Directions
Using the records below, copy every line that holds the string "NumberField".

■ ■ ■ ■ ■

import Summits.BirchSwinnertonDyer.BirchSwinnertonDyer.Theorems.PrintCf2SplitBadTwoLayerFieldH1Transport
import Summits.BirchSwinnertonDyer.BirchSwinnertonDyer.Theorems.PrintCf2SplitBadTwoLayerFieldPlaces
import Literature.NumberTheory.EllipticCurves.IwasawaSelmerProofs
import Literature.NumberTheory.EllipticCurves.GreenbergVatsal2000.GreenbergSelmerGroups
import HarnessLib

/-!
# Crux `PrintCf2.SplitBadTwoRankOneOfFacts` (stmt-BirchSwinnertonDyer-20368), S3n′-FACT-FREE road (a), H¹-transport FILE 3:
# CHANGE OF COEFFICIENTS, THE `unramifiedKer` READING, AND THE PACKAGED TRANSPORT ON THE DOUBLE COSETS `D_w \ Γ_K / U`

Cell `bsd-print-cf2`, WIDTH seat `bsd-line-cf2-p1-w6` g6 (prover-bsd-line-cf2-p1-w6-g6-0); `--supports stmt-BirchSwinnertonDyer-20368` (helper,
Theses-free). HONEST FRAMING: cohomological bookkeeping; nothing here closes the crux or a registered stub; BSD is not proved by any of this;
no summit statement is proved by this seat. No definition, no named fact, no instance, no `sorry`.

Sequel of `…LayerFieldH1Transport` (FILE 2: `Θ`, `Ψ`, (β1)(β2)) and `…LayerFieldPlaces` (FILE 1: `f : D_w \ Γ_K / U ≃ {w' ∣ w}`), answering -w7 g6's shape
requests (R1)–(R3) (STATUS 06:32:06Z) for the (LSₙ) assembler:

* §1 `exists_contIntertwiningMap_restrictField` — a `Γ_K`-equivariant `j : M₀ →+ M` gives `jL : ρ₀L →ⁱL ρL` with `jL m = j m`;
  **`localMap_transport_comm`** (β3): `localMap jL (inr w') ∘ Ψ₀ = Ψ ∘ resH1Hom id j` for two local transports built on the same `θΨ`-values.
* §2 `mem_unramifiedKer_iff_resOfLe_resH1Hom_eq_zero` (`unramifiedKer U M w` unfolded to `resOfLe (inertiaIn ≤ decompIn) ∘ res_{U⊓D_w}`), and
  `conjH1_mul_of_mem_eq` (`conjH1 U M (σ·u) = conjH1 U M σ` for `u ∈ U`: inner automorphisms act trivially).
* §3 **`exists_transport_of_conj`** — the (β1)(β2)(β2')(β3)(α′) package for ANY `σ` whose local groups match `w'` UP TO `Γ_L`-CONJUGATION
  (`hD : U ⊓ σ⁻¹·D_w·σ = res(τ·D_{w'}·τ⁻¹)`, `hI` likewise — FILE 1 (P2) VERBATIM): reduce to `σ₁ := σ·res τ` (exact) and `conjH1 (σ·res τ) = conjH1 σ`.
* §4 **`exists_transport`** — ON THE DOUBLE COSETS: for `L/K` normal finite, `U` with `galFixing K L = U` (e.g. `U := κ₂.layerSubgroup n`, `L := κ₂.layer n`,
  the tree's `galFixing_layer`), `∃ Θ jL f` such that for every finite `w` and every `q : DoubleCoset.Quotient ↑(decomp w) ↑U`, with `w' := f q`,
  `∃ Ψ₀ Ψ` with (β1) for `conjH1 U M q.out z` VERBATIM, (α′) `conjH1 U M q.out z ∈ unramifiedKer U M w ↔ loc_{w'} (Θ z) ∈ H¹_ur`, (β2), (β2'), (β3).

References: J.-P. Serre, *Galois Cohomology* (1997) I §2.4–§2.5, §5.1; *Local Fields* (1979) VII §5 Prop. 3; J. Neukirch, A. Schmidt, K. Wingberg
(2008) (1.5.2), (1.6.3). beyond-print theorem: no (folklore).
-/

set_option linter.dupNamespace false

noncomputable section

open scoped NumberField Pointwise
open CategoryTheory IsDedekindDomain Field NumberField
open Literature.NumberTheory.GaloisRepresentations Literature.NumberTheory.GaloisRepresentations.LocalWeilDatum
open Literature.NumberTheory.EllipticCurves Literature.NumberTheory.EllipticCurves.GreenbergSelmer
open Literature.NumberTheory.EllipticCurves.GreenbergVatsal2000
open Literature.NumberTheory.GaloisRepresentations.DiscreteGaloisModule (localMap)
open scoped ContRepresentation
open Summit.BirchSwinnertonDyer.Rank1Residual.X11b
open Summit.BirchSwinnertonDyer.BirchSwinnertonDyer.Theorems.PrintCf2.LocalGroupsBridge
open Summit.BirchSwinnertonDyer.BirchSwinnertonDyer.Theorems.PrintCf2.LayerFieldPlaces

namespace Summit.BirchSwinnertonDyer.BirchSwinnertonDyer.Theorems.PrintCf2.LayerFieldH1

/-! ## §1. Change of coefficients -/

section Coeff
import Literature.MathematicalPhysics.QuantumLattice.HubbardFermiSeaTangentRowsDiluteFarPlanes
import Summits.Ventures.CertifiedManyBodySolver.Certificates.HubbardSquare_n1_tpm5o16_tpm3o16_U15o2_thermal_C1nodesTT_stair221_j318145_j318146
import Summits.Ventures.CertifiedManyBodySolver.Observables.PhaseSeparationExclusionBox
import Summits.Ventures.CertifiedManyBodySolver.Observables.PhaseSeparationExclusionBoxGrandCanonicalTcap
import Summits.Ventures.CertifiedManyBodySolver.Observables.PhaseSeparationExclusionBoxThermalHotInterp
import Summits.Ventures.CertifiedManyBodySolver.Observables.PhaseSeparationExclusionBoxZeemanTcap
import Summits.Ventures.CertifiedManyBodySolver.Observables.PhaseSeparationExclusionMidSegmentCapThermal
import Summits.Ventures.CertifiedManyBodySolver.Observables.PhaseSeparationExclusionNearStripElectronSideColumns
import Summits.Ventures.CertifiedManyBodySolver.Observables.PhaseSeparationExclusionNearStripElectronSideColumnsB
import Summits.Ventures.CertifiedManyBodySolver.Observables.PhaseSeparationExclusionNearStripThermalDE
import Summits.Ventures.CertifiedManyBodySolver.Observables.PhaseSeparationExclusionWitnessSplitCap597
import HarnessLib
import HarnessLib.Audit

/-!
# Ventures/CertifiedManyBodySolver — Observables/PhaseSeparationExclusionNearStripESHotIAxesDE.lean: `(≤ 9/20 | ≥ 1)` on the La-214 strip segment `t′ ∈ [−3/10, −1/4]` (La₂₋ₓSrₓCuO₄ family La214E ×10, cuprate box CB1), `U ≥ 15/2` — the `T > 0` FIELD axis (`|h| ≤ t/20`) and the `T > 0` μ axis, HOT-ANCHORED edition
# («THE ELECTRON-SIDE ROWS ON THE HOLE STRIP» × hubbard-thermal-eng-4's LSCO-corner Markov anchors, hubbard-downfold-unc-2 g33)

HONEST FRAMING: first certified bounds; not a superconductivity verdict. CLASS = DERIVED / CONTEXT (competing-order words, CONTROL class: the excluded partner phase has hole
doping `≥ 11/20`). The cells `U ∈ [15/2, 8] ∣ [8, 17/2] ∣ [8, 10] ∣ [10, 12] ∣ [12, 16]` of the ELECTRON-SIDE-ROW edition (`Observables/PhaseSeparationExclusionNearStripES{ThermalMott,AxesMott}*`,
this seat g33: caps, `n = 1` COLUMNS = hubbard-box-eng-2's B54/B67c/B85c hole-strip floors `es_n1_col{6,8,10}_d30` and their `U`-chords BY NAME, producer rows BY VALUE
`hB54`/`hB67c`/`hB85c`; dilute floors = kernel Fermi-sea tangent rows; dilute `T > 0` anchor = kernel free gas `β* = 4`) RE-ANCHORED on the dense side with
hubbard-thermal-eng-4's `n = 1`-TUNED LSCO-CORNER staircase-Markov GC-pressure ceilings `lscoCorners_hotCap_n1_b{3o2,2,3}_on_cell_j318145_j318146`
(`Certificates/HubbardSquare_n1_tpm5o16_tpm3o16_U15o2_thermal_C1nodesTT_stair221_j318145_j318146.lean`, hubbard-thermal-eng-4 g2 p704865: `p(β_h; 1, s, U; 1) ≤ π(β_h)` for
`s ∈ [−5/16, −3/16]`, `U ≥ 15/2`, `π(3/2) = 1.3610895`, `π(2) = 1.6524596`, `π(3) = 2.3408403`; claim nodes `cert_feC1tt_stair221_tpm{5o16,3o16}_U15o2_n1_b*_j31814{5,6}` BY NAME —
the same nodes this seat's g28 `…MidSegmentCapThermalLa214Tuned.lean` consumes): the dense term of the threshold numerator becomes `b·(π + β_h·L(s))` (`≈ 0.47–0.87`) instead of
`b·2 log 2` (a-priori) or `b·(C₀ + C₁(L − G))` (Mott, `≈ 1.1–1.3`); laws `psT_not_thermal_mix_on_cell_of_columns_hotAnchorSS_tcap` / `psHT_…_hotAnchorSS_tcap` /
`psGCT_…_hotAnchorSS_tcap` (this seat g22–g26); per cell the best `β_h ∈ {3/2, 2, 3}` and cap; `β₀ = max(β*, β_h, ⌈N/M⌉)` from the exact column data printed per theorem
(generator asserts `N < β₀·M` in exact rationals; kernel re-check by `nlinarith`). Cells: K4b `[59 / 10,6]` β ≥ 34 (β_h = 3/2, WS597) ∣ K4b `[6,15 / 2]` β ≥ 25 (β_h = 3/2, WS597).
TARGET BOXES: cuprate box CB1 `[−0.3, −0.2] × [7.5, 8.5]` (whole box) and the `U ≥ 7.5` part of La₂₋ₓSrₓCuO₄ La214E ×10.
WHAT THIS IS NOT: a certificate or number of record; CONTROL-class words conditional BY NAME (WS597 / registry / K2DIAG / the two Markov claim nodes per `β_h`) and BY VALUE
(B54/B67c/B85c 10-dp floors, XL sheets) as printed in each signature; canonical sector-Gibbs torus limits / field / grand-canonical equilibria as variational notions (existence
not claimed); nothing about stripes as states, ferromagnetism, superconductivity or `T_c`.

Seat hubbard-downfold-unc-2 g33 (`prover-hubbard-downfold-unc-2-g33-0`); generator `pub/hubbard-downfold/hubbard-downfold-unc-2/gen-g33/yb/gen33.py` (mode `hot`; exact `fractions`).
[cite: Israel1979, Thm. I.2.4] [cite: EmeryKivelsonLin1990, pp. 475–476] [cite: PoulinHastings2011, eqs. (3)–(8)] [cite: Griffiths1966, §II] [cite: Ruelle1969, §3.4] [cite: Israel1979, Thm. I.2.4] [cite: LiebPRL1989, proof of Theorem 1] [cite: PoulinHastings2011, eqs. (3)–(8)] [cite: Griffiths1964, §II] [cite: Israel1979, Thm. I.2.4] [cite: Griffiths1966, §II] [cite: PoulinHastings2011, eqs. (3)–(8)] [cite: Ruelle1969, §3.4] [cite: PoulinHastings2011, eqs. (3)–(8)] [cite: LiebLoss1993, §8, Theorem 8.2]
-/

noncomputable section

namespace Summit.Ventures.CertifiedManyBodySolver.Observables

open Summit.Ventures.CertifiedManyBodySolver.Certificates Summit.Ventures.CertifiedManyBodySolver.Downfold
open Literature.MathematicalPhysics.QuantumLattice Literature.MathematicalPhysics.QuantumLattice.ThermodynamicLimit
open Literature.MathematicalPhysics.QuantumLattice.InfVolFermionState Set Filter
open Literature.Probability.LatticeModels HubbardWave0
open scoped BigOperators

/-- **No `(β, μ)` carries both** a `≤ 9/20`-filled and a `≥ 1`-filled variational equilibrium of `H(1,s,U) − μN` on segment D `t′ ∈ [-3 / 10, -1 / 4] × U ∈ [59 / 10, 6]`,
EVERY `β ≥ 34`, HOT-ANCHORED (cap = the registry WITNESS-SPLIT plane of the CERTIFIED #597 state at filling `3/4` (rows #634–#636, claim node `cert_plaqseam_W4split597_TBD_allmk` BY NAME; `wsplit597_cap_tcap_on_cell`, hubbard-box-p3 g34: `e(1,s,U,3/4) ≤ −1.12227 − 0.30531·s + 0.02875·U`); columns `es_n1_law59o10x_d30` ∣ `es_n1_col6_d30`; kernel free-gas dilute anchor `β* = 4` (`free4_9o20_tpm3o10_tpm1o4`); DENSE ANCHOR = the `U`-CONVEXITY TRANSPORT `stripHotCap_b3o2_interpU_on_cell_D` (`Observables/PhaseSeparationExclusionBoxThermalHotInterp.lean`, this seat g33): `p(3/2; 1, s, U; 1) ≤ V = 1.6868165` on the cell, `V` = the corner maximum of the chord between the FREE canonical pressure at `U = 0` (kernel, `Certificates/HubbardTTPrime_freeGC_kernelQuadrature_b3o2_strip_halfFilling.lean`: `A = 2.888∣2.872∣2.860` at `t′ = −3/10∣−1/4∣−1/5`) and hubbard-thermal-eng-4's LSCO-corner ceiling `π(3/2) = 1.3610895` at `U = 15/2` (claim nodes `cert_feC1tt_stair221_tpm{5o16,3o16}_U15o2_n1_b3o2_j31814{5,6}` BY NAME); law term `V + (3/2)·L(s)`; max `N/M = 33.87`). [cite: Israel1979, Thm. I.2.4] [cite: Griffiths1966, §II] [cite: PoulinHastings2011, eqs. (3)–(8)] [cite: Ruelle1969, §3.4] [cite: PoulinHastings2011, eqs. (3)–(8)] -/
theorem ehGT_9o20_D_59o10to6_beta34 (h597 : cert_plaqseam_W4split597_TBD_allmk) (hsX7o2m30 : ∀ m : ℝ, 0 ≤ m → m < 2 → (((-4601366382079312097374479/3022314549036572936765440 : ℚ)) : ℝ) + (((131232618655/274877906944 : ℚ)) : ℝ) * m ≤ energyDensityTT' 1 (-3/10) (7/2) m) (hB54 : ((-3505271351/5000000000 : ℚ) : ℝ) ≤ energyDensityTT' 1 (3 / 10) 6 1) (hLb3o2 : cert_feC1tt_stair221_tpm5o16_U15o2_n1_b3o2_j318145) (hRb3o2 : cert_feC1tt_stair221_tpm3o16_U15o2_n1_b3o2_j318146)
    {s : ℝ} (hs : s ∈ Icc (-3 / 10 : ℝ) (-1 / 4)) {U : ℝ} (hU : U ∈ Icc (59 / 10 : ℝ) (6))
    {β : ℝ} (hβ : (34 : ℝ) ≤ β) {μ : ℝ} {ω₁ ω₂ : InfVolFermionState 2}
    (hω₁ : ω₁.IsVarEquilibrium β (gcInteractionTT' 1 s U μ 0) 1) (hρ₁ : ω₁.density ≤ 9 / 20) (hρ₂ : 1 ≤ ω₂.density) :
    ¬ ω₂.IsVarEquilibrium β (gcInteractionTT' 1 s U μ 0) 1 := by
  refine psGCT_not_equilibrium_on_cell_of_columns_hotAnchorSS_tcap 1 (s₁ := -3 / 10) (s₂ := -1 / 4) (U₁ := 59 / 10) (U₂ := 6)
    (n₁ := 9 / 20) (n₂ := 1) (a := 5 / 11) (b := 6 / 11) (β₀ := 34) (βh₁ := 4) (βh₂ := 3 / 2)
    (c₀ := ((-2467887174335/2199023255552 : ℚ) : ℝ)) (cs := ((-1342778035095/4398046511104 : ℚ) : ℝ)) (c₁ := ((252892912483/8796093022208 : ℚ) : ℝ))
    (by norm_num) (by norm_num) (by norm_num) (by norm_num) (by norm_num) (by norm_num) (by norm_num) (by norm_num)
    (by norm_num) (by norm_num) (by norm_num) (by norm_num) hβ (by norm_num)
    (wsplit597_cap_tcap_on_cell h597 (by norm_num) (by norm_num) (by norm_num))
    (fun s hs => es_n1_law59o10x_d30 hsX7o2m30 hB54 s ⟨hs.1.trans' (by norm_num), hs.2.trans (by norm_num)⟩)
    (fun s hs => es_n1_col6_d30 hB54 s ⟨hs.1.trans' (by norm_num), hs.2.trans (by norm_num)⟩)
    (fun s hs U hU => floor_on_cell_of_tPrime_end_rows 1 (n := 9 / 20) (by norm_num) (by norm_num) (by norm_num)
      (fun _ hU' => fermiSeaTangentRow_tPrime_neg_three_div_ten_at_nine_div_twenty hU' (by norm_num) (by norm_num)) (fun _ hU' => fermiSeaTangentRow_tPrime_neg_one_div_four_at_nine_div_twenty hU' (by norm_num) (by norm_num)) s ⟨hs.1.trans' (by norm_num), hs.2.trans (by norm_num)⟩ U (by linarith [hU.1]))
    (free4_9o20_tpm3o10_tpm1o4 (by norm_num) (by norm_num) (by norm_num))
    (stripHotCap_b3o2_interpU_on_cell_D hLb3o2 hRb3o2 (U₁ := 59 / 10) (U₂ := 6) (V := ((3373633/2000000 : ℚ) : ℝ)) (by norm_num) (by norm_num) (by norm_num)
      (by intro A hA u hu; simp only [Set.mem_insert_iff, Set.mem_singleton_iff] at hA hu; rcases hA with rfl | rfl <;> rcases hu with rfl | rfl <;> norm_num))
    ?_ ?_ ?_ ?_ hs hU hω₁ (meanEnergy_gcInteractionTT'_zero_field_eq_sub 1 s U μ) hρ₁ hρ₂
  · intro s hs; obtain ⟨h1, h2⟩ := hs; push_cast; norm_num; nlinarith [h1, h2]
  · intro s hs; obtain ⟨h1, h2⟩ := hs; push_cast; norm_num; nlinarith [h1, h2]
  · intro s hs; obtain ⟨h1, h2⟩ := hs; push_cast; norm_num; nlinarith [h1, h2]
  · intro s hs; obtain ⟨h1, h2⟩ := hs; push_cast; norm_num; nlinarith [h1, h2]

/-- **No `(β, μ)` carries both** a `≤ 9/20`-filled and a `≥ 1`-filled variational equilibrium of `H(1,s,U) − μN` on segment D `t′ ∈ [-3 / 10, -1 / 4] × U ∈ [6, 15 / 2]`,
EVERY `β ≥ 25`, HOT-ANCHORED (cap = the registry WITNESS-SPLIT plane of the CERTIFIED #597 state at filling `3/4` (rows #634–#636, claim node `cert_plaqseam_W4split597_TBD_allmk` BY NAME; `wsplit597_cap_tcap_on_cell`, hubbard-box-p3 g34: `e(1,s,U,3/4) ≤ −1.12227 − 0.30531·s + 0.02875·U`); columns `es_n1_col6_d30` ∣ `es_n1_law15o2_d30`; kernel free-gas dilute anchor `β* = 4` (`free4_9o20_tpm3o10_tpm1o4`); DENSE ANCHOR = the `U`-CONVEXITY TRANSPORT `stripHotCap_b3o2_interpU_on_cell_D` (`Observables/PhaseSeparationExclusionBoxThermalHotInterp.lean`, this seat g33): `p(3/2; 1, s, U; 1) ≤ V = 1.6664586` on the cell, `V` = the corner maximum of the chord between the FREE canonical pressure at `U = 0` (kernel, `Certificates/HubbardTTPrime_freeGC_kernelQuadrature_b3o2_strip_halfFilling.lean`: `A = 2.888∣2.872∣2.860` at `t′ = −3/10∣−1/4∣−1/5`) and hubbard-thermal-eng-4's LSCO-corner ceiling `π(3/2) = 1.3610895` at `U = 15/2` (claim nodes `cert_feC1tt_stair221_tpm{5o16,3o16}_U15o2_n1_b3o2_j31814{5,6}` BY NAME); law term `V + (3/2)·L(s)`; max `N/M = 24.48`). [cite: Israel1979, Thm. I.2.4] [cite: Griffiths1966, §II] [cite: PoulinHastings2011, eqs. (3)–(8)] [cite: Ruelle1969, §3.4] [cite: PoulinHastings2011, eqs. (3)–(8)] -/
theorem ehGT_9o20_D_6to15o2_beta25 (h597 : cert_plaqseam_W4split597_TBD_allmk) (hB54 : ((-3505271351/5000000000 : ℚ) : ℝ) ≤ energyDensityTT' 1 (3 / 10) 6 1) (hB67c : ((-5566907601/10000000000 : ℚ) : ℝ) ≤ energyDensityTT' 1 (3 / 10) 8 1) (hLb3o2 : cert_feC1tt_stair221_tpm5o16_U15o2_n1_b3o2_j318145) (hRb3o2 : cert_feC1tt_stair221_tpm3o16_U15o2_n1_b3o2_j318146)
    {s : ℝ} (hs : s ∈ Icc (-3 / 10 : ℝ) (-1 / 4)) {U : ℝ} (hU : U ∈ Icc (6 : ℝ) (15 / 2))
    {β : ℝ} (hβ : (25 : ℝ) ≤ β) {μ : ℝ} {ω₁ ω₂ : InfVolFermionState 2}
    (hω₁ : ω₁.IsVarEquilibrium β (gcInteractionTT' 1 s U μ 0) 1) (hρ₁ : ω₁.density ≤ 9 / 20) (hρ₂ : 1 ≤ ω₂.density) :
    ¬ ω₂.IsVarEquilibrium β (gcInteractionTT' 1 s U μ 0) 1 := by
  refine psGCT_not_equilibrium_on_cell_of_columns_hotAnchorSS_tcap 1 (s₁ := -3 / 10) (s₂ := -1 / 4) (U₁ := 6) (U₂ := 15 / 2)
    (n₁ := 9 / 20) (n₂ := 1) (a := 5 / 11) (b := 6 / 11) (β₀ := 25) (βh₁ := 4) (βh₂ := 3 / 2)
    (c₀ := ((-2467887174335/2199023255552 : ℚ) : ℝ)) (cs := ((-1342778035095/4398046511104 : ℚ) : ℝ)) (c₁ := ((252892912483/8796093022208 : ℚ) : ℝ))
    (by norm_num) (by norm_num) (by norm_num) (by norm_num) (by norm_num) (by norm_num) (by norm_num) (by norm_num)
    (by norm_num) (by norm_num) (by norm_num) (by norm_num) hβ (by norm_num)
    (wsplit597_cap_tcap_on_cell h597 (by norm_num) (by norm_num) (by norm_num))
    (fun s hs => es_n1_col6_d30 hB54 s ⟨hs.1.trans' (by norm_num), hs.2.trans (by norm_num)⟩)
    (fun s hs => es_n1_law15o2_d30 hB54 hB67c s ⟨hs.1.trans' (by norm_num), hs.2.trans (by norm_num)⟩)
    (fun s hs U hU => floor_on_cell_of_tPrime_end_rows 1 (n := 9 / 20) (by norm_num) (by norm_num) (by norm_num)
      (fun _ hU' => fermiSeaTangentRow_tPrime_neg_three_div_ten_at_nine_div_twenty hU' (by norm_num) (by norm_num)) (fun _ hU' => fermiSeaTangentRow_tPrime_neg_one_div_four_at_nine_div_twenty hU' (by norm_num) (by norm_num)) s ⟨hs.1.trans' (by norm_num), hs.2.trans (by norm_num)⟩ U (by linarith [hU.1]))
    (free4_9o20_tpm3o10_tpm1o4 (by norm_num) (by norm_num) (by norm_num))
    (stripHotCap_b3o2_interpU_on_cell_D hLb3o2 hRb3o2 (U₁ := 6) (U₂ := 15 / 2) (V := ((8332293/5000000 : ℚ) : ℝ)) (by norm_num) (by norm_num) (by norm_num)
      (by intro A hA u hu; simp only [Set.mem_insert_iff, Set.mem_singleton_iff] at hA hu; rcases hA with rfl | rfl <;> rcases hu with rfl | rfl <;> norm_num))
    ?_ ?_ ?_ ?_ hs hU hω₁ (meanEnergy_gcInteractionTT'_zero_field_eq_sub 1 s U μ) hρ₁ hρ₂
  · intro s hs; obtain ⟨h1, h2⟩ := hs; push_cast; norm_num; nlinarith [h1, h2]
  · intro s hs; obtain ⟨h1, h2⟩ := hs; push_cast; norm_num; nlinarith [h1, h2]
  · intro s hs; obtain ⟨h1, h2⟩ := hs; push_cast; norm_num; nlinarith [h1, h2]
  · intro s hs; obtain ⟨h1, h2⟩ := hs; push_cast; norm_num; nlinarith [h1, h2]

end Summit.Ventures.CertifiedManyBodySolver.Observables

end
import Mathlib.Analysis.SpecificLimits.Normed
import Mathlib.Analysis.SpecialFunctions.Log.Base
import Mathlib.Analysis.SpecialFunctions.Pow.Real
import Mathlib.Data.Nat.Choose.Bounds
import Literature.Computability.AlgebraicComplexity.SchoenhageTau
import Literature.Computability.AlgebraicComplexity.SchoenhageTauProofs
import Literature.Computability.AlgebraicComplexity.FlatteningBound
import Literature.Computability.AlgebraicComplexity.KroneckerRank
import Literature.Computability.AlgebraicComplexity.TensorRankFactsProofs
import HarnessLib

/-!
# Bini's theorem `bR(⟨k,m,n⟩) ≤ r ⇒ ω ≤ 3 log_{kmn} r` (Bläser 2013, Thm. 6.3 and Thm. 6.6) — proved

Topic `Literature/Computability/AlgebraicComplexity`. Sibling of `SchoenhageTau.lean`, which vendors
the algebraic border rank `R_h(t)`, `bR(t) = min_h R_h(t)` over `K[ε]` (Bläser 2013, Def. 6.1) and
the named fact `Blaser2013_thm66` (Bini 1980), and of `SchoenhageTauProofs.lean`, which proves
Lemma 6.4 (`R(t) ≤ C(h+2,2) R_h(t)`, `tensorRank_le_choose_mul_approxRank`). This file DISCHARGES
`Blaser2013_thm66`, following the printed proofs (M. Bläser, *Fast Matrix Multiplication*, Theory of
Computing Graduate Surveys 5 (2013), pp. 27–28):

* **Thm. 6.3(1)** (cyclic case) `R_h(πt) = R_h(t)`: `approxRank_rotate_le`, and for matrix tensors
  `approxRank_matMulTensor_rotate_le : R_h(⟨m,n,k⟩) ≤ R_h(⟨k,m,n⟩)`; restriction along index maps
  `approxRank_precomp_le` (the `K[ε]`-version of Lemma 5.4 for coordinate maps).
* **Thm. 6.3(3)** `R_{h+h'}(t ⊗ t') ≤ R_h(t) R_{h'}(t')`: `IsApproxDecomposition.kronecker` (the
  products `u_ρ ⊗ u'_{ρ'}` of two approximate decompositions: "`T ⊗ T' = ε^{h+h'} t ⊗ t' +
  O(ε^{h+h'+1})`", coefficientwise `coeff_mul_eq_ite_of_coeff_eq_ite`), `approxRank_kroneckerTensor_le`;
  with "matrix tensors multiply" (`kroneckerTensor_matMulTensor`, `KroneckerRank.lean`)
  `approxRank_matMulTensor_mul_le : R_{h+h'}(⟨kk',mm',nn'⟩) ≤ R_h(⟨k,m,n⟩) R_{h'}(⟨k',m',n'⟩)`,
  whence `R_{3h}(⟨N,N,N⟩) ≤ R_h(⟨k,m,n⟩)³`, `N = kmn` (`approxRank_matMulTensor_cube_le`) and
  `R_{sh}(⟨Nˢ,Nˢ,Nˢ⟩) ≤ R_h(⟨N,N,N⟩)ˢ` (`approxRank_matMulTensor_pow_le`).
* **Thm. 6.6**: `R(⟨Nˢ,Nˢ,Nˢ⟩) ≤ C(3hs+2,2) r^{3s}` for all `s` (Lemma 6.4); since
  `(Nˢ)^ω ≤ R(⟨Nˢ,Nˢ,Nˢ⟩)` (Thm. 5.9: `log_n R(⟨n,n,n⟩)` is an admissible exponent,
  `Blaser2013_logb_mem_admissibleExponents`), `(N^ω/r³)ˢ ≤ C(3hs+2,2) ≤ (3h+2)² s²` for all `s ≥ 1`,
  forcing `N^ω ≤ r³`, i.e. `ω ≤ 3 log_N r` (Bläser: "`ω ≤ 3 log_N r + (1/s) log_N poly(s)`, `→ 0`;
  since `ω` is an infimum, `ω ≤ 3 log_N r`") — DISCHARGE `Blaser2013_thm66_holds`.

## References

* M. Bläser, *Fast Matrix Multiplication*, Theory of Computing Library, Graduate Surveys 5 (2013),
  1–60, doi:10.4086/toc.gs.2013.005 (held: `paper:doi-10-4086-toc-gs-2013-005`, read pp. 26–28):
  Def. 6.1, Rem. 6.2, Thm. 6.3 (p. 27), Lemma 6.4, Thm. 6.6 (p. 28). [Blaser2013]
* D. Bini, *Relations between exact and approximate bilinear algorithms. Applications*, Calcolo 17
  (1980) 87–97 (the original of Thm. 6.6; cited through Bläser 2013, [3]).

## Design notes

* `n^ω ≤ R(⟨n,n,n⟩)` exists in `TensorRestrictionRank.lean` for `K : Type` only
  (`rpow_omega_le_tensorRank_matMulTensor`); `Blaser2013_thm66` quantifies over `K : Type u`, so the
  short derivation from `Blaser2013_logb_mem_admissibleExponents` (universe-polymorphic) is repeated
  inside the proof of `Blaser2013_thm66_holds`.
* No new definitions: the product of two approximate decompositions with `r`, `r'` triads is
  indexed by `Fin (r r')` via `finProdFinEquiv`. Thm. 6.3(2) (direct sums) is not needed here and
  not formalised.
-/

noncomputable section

■ ■ ■ ■ ■

Result for this task
open scoped NumberField Pointwise
open CategoryTheory IsDedekindDomain Field NumberField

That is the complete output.